We revised the names according to the reviewer. The names are 1-hexyl-2,5-dimethyl-1H-pyrrole 2 and 1-propyl-2,5-dimethyl-1H-pyrrole 3. Please see main text page page 2 1st paragraph.
Comment to the author
The authors mentioned that species 1 leads to [(≡Si−O−)W(H)3(=CH2)] during catalyst activation on Page 2. Is the procedure of the catalyst activation the same as described in the cited literature (H2 treatment at -78 oC followed by R.T., Reference 17, Chem. Sci. 2016, 7, 1558–1568.)? This needs to be clarified in the supplementary information.
In alkane metathesis reaction during the dehydrogenation process H2 evolves, and we believe the evolved H2 reacts with W-CH3 in situ and generate a carbene hydride as we proved it in our previous paper (Chem. Sci. 2016, 7, 1558–1568).
Comment to the author
On Page 3, the authors attributed the negligible conversion of 1-propyl-2,5-dimethyl-1H-pyrrole to the isomerization of the substrate, which has been proposed before (Reference 21, Comprehensive Heterocyclic Chemistry, vol. 4, Pergamon Press, Oxford, 1984, p. 201.) It needs to be clarified whether the “walking” of methyl groups (leading to the exposure of α site) or the “walking” of propyl group (leading to the exposure of N-H) causes the poor activity.
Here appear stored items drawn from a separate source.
import Summits.Parity.GeneralizedHardyLittlewood.Theorems.GreenTaoLevelTwoMNTwoCauchySchwarz

/-!
# Route `GreenTaoLevelTwo`, crux `MNTwo` (stmt-Parity-21276), line `birth`, stub `stub_mnVertical`:
# the first Cauchy–Schwarz of Lemma 24 in difference coordinates (GT 2008b §10)

Block V4 / H3 (= AIF §10 Lemma 24 "Type II sum implies major arc", the step "Using Lemma (cz) to
eliminate the `b(l)b(m)` factors, we conclude `|∑ f(l,m)conj f(l,m')conj f(l',m)f(l',m')| ≳ L²M²`.
We write `l' = l₀ + l₁`, `m' = m₀ + m₁` to obtain `|∑_{l₁,m₁} ∑_{l₀,m₀} F(l₀,m₀;l₁,m₁)| ≳ L²M²`") of
the `stub_mnVertical` census (B. Green, T. Tao, *Quadratic uniformity of the Möbius function*,
Ann. Inst. Fourier 58 (2008) = arXiv:math/0606087, §10).  Def-free, explicit, for `f : ℤ → ℤ → ℂ`
vanishing outside the box `[1,L] × [1,M]`:

* `sum_Icc_eq_sum_shift` — `∑_{l' ∈ [1,L]} g(l') = ∑_{l₁ ∈ [−L,L]} g(l + l₁)` for `g` vanishing
  off `[1,L]` and `l ∈ [1,L]`;
* `first_cs_differences` —
  `‖∑ b(l)b'(m)f(l,m)‖⁴ ≤ L²M² · Re ∑_{l₁∈[−L,L]} ∑_{m₁∈[−M,M]} ∑_{l∈[1,L]} ∑_{m∈[1,M]}
     f(l,m) conj f(l,m+m₁) conj f(l+l₁,m) f(l+l₁,m+m₁)`.

References: [GreenTao2008QuadraticMobius] arXiv:math/0606087 §10 (proof of Lemma 24), App. A
Lemma 38.
-/

open Finset
open scoped ComplexConjugate

namespace Summit.Parity.GeneralizedHardyLittlewood.GreenTaoLevelTwoMNTwoTypeIIFirstCS

open Summit.Parity.GeneralizedHardyLittlewood.GreenTaoLevelTwoMNTwoCauchySchwarz
  (norm_pow_four_sum_sum_le)

/-- **Passing to difference coordinates**: for `g : ℤ → ℂ` vanishing outside `[1,L]` and
`l ∈ [1,L]`, `∑_{l' ∈ [1,L]} g(l') = ∑_{l₁ ∈ [−L,L]} g(l + l₁)`. [folklore] -/
theorem sum_Icc_eq_sum_shift {L : ℕ} (g : ℤ → ℂ) (hg : ∀ l', l' ∉ Icc (1 : ℤ) L → g l' = 0)
    {l : ℤ} (hl : l ∈ Icc (1 : ℤ) L) :
    ∑ l' ∈ Icc (1 : ℤ) L, g l' = ∑ l₁ ∈ Icc (-(L : ℤ)) L, g (l + l₁) := by
  rw [Finset.mem_Icc] at hl
  -- reindex the right-hand side by `l' = l + l₁`
  have hinj : Set.InjOn (fun l₁ : ℤ => l + l₁) ↑(Icc (-(L : ℤ)) L) := fun x _ y _ h => by
    simpa using h
  rw [← Finset.sum_image (f := g) hinj]
  apply Finset.sum_subset_zero_on_sdiff
  · intro l' hl'
    rw [Finset.mem_image]
    rw [Finset.mem_Icc] at hl'
    exact ⟨l' - l, by rw [Finset.mem_Icc]; constructor <;> omega, by ring⟩
  · intro l' hl'
    rw [Finset.mem_sdiff] at hl'
    exact hg l' hl'.2
  · intro _ _; rfl

/-- **The first Cauchy–Schwarz of Lemma 24 in difference coordinates.**  For `f : ℤ → ℤ → ℂ`
vanishing outside `[1,L] × [1,M]` and `1`-bounded `b, b'`,
`‖∑_{l∈[1,L]} ∑_{m∈[1,M]} b(l)b'(m)f(l,m)‖⁴ ≤
  L²M² · Re ∑_{l₁∈[−L,L]} ∑_{m₁∈[−M,M]} ∑_{l∈[1,L]} ∑_{m∈[1,M]} f(l,m)conj f(l,m+m₁)conj f(l+l₁,m)f(l+l₁,m+m₁)`.
[cite: GreenTao2008QuadraticMobius, §10 (proof of Lemma 24) and App. A Lemma 38] -/
theorem first_cs_differences {L M : ℕ} (f : ℤ → ℤ → ℂ)
    (hf : ∀ l m, (l ∉ Icc (1 : ℤ) L ∨ m ∉ Icc (1 : ℤ) M) → f l m = 0)
    (b b' : ℤ → ℂ) (hb : ∀ l, ‖b l‖ ≤ 1) (hb' : ∀ m, ‖b' m‖ ≤ 1) :
    ‖∑ l ∈ Icc (1 : ℤ) L, ∑ m ∈ Icc (1 : ℤ) M, b l * b' m * f l m‖ ^ 4 ≤
      (L : ℝ) ^ 2 * (M : ℝ) ^ 2 *
        (∑ l₁ ∈ Icc (-(L : ℤ)) L, ∑ m₁ ∈ Icc (-(M : ℤ)) M, ∑ l ∈ Icc (1 : ℤ) L,
          ∑ m ∈ Icc (1 : ℤ) M,
            f l m * conj (f l (m + m₁)) * conj (f (l + l₁) m) * f (l + l₁) (m + m₁)).re := by
  have h := norm_pow_four_sum_sum_le (Icc (1 : ℤ) L) (Icc (1 : ℤ) M) b b' (fun l _ => hb l)
    (fun m _ => hb' m) f
  have hcardL : (#(Icc (1 : ℤ) L) : ℝ) = L := by
    rw [Int.card_Icc]; simp
  have hcardM : (#(Icc (1 : ℤ) M) : ℝ) = M := by
    rw [Int.card_Icc]; simp
  rw [hcardL, hcardM] at h
  refine h.trans (le_of_eq ?_)
  congr 2
  -- rewrite the fourfold sum in difference coordinates
  -- Step 1: for fixed `l`, reindex `l' = l + l₁`
  have step1 : ∀ l ∈ Icc (1 : ℤ) L,
      ∑ l' ∈ Icc (1 : ℤ) L, ∑ m ∈ Icc (1 : ℤ) M, ∑ m' ∈ Icc (1 : ℤ) M,
          f l m * conj (f l m') * conj (f l' m) * f l' m' =
        ∑ l₁ ∈ Icc (-(L : ℤ)) L, ∑ m ∈ Icc (1 : ℤ) M, ∑ m' ∈ Icc (1 : ℤ) M,
          f l m * conj (f l m') * conj (f (l + l₁) m) * f (l + l₁) m' := by
    intro l hl
    refine sum_Icc_eq_sum_shift (L := L)
      (fun l' => ∑ m ∈ Icc (1 : ℤ) M, ∑ m' ∈ Icc (1 : ℤ) M,
        f l m * conj (f l m') * conj (f l' m) * f l' m') (fun l' hl' => ?_) hl
    refine Finset.sum_eq_zero fun m _ => Finset.sum_eq_zero fun m' _ => ?_
    rw [hf l' m (Or.inl hl'), map_zero, mul_zero, zero_mul]
  -- Step 2: for fixed `l, l₁, m`, reindex `m' = m + m₁`
  have step2 : ∀ (l l₁ : ℤ), ∀ m ∈ Icc (1 : ℤ) M,
      ∑ m' ∈ Icc (1 : ℤ) M, f l m * conj (f l m') * conj (f (l + l₁) m) * f (l + l₁) m' =
        ∑ m₁ ∈ Icc (-(M : ℤ)) M,
          f l m * conj (f l (m + m₁)) * conj (f (l + l₁) m) * f (l + l₁) (m + m₁) := by
    intro l l₁ m hm
    refine sum_Icc_eq_sum_shift (L := M)
      (fun m' => f l m * conj (f l m') * conj (f (l + l₁) m) * f (l + l₁) m')
      (fun m' hm' => ?_) hm
    rw [hf l m' (Or.inr hm'), map_zero, mul_zero, zero_mul, zero_mul]
  calc ∑ l ∈ Icc (1 : ℤ) L, ∑ l' ∈ Icc (1 : ℤ) L, ∑ m ∈ Icc (1 : ℤ) M, ∑ m' ∈ Icc (1 : ℤ) M,
          f l m * conj (f l m') * conj (f l' m) * f l' m'
      = ∑ l ∈ Icc (1 : ℤ) L, ∑ l₁ ∈ Icc (-(L : ℤ)) L, ∑ m ∈ Icc (1 : ℤ) M, ∑ m' ∈ Icc (1 : ℤ) M,
          f l m * conj (f l m') * conj (f (l + l₁) m) * f (l + l₁) m' :=
        Finset.sum_congr rfl fun l hl => step1 l hl
    _ = ∑ l ∈ Icc (1 : ℤ) L, ∑ l₁ ∈ Icc (-(L : ℤ)) L, ∑ m ∈ Icc (1 : ℤ) M,
          ∑ m₁ ∈ Icc (-(M : ℤ)) M,
            f l m * conj (f l (m + m₁)) * conj (f (l + l₁) m) * f (l + l₁) (m + m₁) :=
        Finset.sum_congr rfl fun l _ => Finset.sum_congr rfl fun l₁ _ =>
          Finset.sum_congr rfl fun m hm => step2 l l₁ m hm
    _ = ∑ l₁ ∈ Icc (-(L : ℤ)) L, ∑ l ∈ Icc (1 : ℤ) L, ∑ m ∈ Icc (1 : ℤ) M,
          ∑ m₁ ∈ Icc (-(M : ℤ)) M,
            f l m * conj (f l (m + m₁)) * conj (f (l + l₁) m) * f (l + l₁) (m + m₁) :=
        Finset.sum_comm
    _ = _ := by
        refine Finset.sum_congr rfl fun l₁ _ => ?_
        rw [Finset.sum_congr rfl fun l _ => Finset.sum_comm]
        exact Finset.sum_comm

end Summit.Parity.GeneralizedHardyLittlewood.GreenTaoLevelTwoMNTwoTypeIIFirstCS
The walking of the methyl group (attack of the α position). Please see main text page 3 first paragraph
Comment to the author
On Page 3, the author mentioned that for 9-hexyl-9H-carbazole reaction, negligible conversion was observed after 1day whereas 2.5% conversion was observed after 5 days. Does this indicate the induction period of this process? If so, what causes the induction period?
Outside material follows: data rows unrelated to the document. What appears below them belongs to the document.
import Summits.CriticalPhenomena.PercolationContinuityZ3.Theorems.PercExchangeRateTransportCriticalCurveRegular
import Summits.CriticalPhenomena.PercolationContinuityZ3.Theorems.PercExchangeRateTransportModelFacts
import HarnessLib

/-!
# Route `PercExchangeRateTransport`, crux `SupercritExchangeUniformity` (stmt-CriticalPhenomena-16061),
# line `isotropic_locus_continuity`: the ON-PATH LEMMA of the rung `IsotropicLocusContinuity`, landed

Forward discipline (TRIBUNAL-FIT F4): a forward rung `C` comes with a LANDED lemma `S → C`.
The rung of the line `Cruxes/SupercritExchangeUniformity/Lines/isotropic_locus_continuity.lean` is
`IsoLocus.IsotropicLocusContinuity := IsoLocus.CriticalLocusContinuous {p_c(ℤ³)}` — continuity of the
critical locus `t ↦ (p_c(t), J(t))`, `J(t) = θ(p_c(t), t)`, of the route's label-coupled anisotropic
bond family on `ℤ²×ℤ` at the isotropic point `p₃ = p_c(ℤ³)`.  Its on-path lemma
`PercolationContinuityZ3 → IsotropicLocusContinuity` was proved by the line's author inside the crux
workfiles (`Lines/isotropic_locus_continuity{,_onpath}.lean`, 2026-08-18), which `Theorems`/`Theses`
files may not import (CONVENTIONS §2).  This file lands the same theorem in the tree proper, stated on
the UNFOLDED proposition (the definiens of `CriticalLocusContinuous` at `T = {p_c(ℤ³)}`, written with
the route's verbatim `let`-objects `μ, vert, cfg, θ, pc`; no definition is introduced), so that

* `isotropicLocusContinuity_of_percolationContinuityZ3 h : IsoLocus.IsotropicLocusContinuity` holds by
  `exact` (δ/ζ-reduction) wherever the line's definitions are in scope;
* the statement `θ_{ℤ³}(p_c) = 0` is recorded, importably, as implying continuity of the anisotropic
  critical density through the isotropic point (`J(p₃) = 0` and `J → 0` along the curve).

Proof (Grimmett 1999 §1.4, §3.3 bookkeeping; no new input): the percolation-free core
`locusCore_usc` shows, for `θ = ⨅ₙ Θₙ` with `Θₙ` continuous, monotone in both parameters and
nonnegative, threshold curve `pc` continuous on `(0,1)` and diagonal `θ p p = θ_{ℤ³}(p)` with the phase
structure of `θ_{ℤ³}` at `p₃ ∈ (0,1)`, that the curve passes through the isotropic point (`pc p₃ = p₃`)
and that `J` is upper semicontinuous at `p₃`; `locusCore_continuous` adds `θ_{ℤ³}(p₃) = 0 ⇒ J(p₃) = 0`,
whence continuity (`0 ≤ J < ε`).  The instantiation uses `ModelFacts.modelFacts_proof` (clauses
(1),(3),(4),(6),(7),(9)), the floor `CriticalCurveRegular_proof` (item 16065) and the tree facts
`0 < p_c(ℤ³) < 1`, `θ = 0` below / `θ > 0` above `p_c`.

KERNEL VISIBILITY.  The tribunal's forward `S → C` portfolio has no library search and runs each
tactic under `maxHeartbeats 50000`; its tactic `intro h; (try simp only [C-chain, S-chain] at h ⊢); aesop`
unfolds the rung to its ζβ-reduced definiens and the statement to
`theta (zdGraph 3) 0 (criticalProbI 3) = 0`, after which `aesop`'s normalisation (`simp_all`) uses `h`
as a rewrite rule.  The conditional PRE-simp lemmas (`@[simp↓]`) registered below have exactly those
definiens (whole, and conjunct by conjunct) as left-hand sides and `theta … (criticalProbI 3) = 0` as
side condition, so the goal rewrites to `True` at the root, before any descent into the (large)
measure-theoretic subterms — whenever this module is in the probe's scope (a `TribunalEnv`
regeneration selects it by its `_of_percolationContinuityZ3` names; or `--imports`).  The lemmas
conclude nothing about the Statement, and a plain `simp` cannot discharge their side condition
(only `simp_all` / `simp [*]` in a context holding `θ_{ℤ³}(p_c) = 0` can), so no strong-hypothesis
probe `H → C` is affected.

prover-fwd2-land-1-g7-0 (on-path lander, gen 7), 2026-08-18; core proofs adapted verbatim from the
line author's `Lines/isotropic_locus_continuity_onpath.lean` (planner-fwd2-rung-CriticalPhenomena-01).
-/

noncomputable section
/-- **Stub `stub_transport` of line `closure_counting` (registered signature, by name) — closure transport to the
normal-form image.** If the coefficient vector of `per_n(x+J)` is in the closure of the coefficient vectors of
`n!·det(I_R + diag(x∘κ)K)` (classes of `κ` of size `≤ 2`), then for every injective placement `ζ` of `k`
variables and every substitution `S` of constants outside `ζ`, the `2^k` coefficients `c` of
`S(per_n) = Σ_h c_h ∏_{h i} X_{ζ i}` lie in `closure (NFImage k)`.  Proof: substitute `X_{ζ i} ↦ X_i - 1` and
`x_e ↦ S(e) - 1` elsewhere (`T`), a linear map on polynomials; the approximants have total degree `≤ R`, so on
their coefficient functions `g ↦ (coeff_{monB h} (T g))_h` is a finite sum of coordinate functionals, continuous
in the product topology, and the limit passes (`coeff_linearMap_mem_closure`); `T` of an approximant is
`n!·det(1 + diag(d) K)` with `d_j = β_j + [κ j = ζ i] X_i`, at most `2k` variable slots, which Hrubeš–Joglekar's
Lemma 1 puts in normal form (`coeff_det_one_add_diagonal_mul_mem_NFImage`); and `rename ζ (T P) = S(per_n)`
identifies the limit's coefficients with `c`. [cite: HrubesJoglekar2025, Lemma 1 (p. 53:3)] -/
theorem stub_transport :
    ∀ (n R : ℕ) (κ : Fin R → Fin n × Fin n), (∀ e, (Finset.univ.filter (fun i => κ i = e)).card ≤ 2) →
      (fun m : (Fin n × Fin n) →₀ ℕ => MvPolynomial.coeff m (MvPolynomial.aeval (fun e => MvPolynomial.X e + 1)
          (Literature.Computability.AlgebraicComplexity.perPoly (Fin n) ℂ))) ∈
        closure (Set.range (fun K : Matrix (Fin R) (Fin R) ℂ => fun m : (Fin n × Fin n) →₀ ℕ =>
          MvPolynomial.coeff m (MvPolynomial.C (n.factorial : ℂ) * (1 + Matrix.diagonal (fun i => MvPolynomial.X (κ i)) *
            K.map (fun a : ℂ => (MvPolynomial.C a : MvPolynomial (Fin n × Fin n) ℂ))).det))) →
      ∀ (k : ℕ) (ζ : Fin k → Fin n × Fin n), Function.Injective ζ →
      ∀ (S : Fin n × Fin n → MvPolynomial (Fin n × Fin n) ℂ) (c : (Fin k → Bool) → ℂ),
        (∀ i, S (ζ i) = X (ζ i)) → (∀ e, (∀ i, ζ i ≠ e) → ∃ a, S e = C a) →
        aeval S (perPoly (Fin n) ℂ) = ∑ h : Fin k → Bool, C (c h) * ∏ i, (if h i then X (ζ i) else 1) →
        c ∈ closure (NFImage k) := by
  intro n R κ hκ hv k ζ hζ S c hS1 hS2 hS3
  classical
  -- notation: the limit `P = per_n(x+J)` and the approximants `Q K`
  set P : MvPolynomial (Fin n × Fin n) ℂ := aeval (fun e => X e + 1) (perPoly (Fin n) ℂ) with hP
  set Q : Matrix (Fin R) (Fin R) ℂ → MvPolynomial (Fin n × Fin n) ℂ := fun K =>
    C (n.factorial : ℂ) * (1 + diagonal (fun i => X (κ i)) *
      K.map (fun a : ℂ => (C a : MvPolynomial (Fin n × Fin n) ℂ))).det with hQ
  -- the substitution into `k` abstract variables: `X (ζ i) ↦ X i - 1`, every other `x_e ↦ S e - 1`
  obtain ⟨γ, hγ⟩ : ∃ γ : Fin n × Fin n → ℂ,
      γ = fun e => (if ∃ i, ζ i = e then 0 else coeff 0 (S e)) - 1 := ⟨_, rfl⟩
  obtain ⟨T, hT⟩ : ∃ T : Fin n × Fin n → MvPolynomial (Fin k) ℂ,
      T = fun e => C (γ e) + ∑ i, (if ζ i = e then (X i : MvPolynomial (Fin k) ℂ) else 0) := ⟨_, rfl⟩
  -- (1) `rename ζ ∘ T = S - 1`
  have hTS : ∀ e, rename ζ (T e) = S e - 1 := by
    intro e
    by_cases he : ∃ i, ζ i = e
    · obtain ⟨i, rfl⟩ := he
      have hsum : (∑ i', (if ζ i' = ζ i then (X i' : MvPolynomial (Fin k) ℂ) else 0)) = X i := by
        simp_rw [hζ.eq_iff]
        rw [Finset.sum_ite_eq' Finset.univ i, if_pos (Finset.mem_univ _)]
      have hex : ∃ i', ζ i' = ζ i := ⟨i, rfl⟩
      simp only [hT, hγ, if_pos hex, hsum, map_add, rename_X, hS1, zero_sub, map_neg, map_one]
      ring
    · have hsum : (∑ i', (if ζ i' = e then (X i' : MvPolynomial (Fin k) ℂ) else 0)) = 0 :=
        Finset.sum_eq_zero fun i' _ => if_neg fun h => he ⟨i', h⟩
      obtain ⟨a, ha⟩ := hS2 e fun i h => he ⟨i, h⟩
      simp only [hT, hγ, if_neg he, hsum, add_zero, rename_C, ha, coeff_zero_C, map_sub, map_one]
  -- (2) `rename ζ (T P) = S(per_n)`
  have hren : rename ζ (aeval T P) = ∑ h : Fin k → Bool, C (c h) * ∏ i, (if h i then X (ζ i) else 1) := by
    rw [← hS3]
    have h1 : rename ζ (aeval T P) = aeval (fun e => S e - 1) P := by
      rw [← AlgHom.comp_apply, comp_aeval,
        show (fun e => rename ζ (T e)) = (fun e => S e - 1) from funext hTS]
    have h2 : (fun e => aeval (fun e => S e - 1) (X e + 1 : MvPolynomial (Fin n × Fin n) ℂ)) = S := by
      funext e
      simp
    rw [h1, hP, ← AlgHom.comp_apply, comp_aeval, h2]
  -- (3) the coefficients of `T P` at the multilinear monomials are the `c h`
  have hc : c = fun h => coeff (monB h) ((aeval T).toLinearMap P) := by
    funext h
    rw [AlgHom.toLinearMap_apply, ← coeff_rename_mapDomain ζ hζ, hren]
    have hmon : Finsupp.mapDomain ζ (monB h) =
        ∑ i ∈ Finset.univ.filter (fun i => h i = true), Finsupp.single (ζ i) 1 := by
      rw [monB, Finsupp.mapDomain_finsetSum]
      simp_rw [Finsupp.mapDomain_single]
    rw [hmon, coeff_sum_C_mul_prod_ite_X ζ hζ c h]
  -- (4) the approximants are supported in the degree-`R` box
  have hsupp : ∀ g ∈ Set.range Q, g.support ⊆
      (Finset.range (R + 1)).biUnion (fun d => (Finset.univ : Finset (Fin n × Fin n)).finsuppAntidiag d) := by
    rintro _ ⟨K, rfl⟩
    exact support_approximant_subset n R κ K
  -- (5) `T` of an approximant is in normal form
  have hU : ∀ g ∈ Set.range Q, (fun h => coeff (monB h) ((aeval T).toLinearMap g)) ∈ NFImage k := by
    rintro _ ⟨K, rfl⟩
    -- the variable slots: pairs `(i, j)` with `κ j = ζ i`; at most two `j` per `i`
    have hcard : Fintype.card (Σ i : Fin k, {j : Fin R // κ j = ζ i}) ≤ 2 * k := by
      rw [Fintype.card_sigma]
      calc ∑ i, Fintype.card {j : Fin R // κ j = ζ i}
          ≤ ∑ _i : Fin k, 2 := Finset.sum_le_sum fun i _ => by
            rw [Fintype.card_subtype]; exact hκ (ζ i)
        _ = 2 * k := by simp [mul_comm]
    have hslots : ∀ j : Fin R, (∑ i, (if ζ i = κ j then (X i : MvPolynomial (Fin k) ℂ) else 0)) =
        ∑ q : (Σ i : Fin k, {j : Fin R // κ j = ζ i}), (if (q.2 : Fin R) = j then X q.1 else 0) := by
      intro j
      rw [Fintype.sum_sigma]
      refine Finset.sum_congr rfl fun i _ => ?_
      by_cases hij : κ j = ζ i
      · rw [if_pos hij.symm, Finset.sum_eq_single ⟨j, hij⟩]
        · simp
        · intro j' _ hj'
          exact if_neg fun h => hj' (Subtype.ext h)
        · intro h
          exact absurd (Finset.mem_univ _) h
      · rw [if_neg (fun h => hij h.symm)]
        refine (Finset.sum_eq_zero fun j' _ => if_neg fun h => hij ?_).symm
        rw [← h]
        exact j'.2
    have hslot : ∀ j : Fin R, T (κ j) = C (γ (κ j)) +
        ∑ q : (Σ i : Fin k, {j : Fin R // κ j = ζ i}),
          (if (fun q : (Σ i : Fin k, {j : Fin R // κ j = ζ i}) => (q.2 : Fin R)) q = j then
            (X ((fun q : (Σ i : Fin k, {j : Fin R // κ j = ζ i}) => q.1) q) : MvPolynomial (Fin k) ℂ) else 0) := by
      intro j
      rw [hT]
      dsimp only
      rw [hslots j]
    have h1 : (fun j => aeval T (X (κ j) : MvPolynomial (Fin n × Fin n) ℂ)) = fun j => T (κ j) := by
      funext j
      simp only [aeval_X]
    have h2 : ((aeval T : MvPolynomial (Fin n × Fin n) ℂ → MvPolynomial (Fin k) ℂ) ∘
        fun a : ℂ => (C a : MvPolynomial (Fin n × Fin n) ℂ)) = fun a : ℂ => (C a : MvPolynomial (Fin k) ℂ) :=
      funext fun a => by simp
    have haeval : aeval T (Q K) = C (n.factorial : ℂ) * (1 + diagonal (fun j => T (κ j)) *
          K.map (fun a : ℂ => (C a : MvPolynomial (Fin k) ℂ))).det := by
      rw [hQ]
      dsimp only
      rw [map_mul, aeval_C, MvPolynomial.algebraMap_eq, AlgHom.map_det, map_add, map_one, map_mul,
        AlgHom.mapMatrix_apply, AlgHom.mapMatrix_apply, diagonal_map (map_zero _), Matrix.map_map, h1, h2]
    rw [AlgHom.toLinearMap_apply, haeval]
    exact coeff_det_one_add_diagonal_mul_mem_NFImage (Q := Σ i : Fin k, {j : Fin R // κ j = ζ i}) K
      (fun j => T (κ j)) (fun j => γ (κ j)) (fun q => (q.2 : Fin R)) (fun q => q.1) (n.factorial : ℂ)
      hslot hcard
  -- (6) the hypothesis in the shape of `coeff_linearMap_mem_closure`, and the transport
  have hf : (fun m => coeff m P) ∈ closure ((fun g : MvPolynomial (Fin n × Fin n) ℂ => fun m => coeff m g) ''
      Set.range Q) := by
    rw [← Set.range_comp]
    exact hv
  rw [hc]
  exact (coeff_linearMap_mem_closure (aeval T).toLinearMap monB hsupp hf hU).2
No, it does not need the induction period, if the induction period is required, then after the induction period the catalyst should perform very well. However, we only observe 2.5 % conversion after 5 days. We believe, and according to our findings, it generates carbazole during the reaction which deactivates the system.
Comment to the author
The deactivation of catalyst during 9-hexyl-9H-carbazole reaction was attributed to the formation of carbazole byproduct (Page 4 and 5). Please clarify how carbazole poison the catalyst. Whether it is caused by the coordination of N to W or by decomposition of W complex? Additionally, is there any feasible method to recycle the catalyst after the deactivation?
The carbazole poisons the catalyst either by coordinating to W through lone pair over nitrogen or by forming a direct σ-bond with W by releasing CH4. Once it forms the bond with W, it is not easy to remove the carbazole part from the W and recycle it.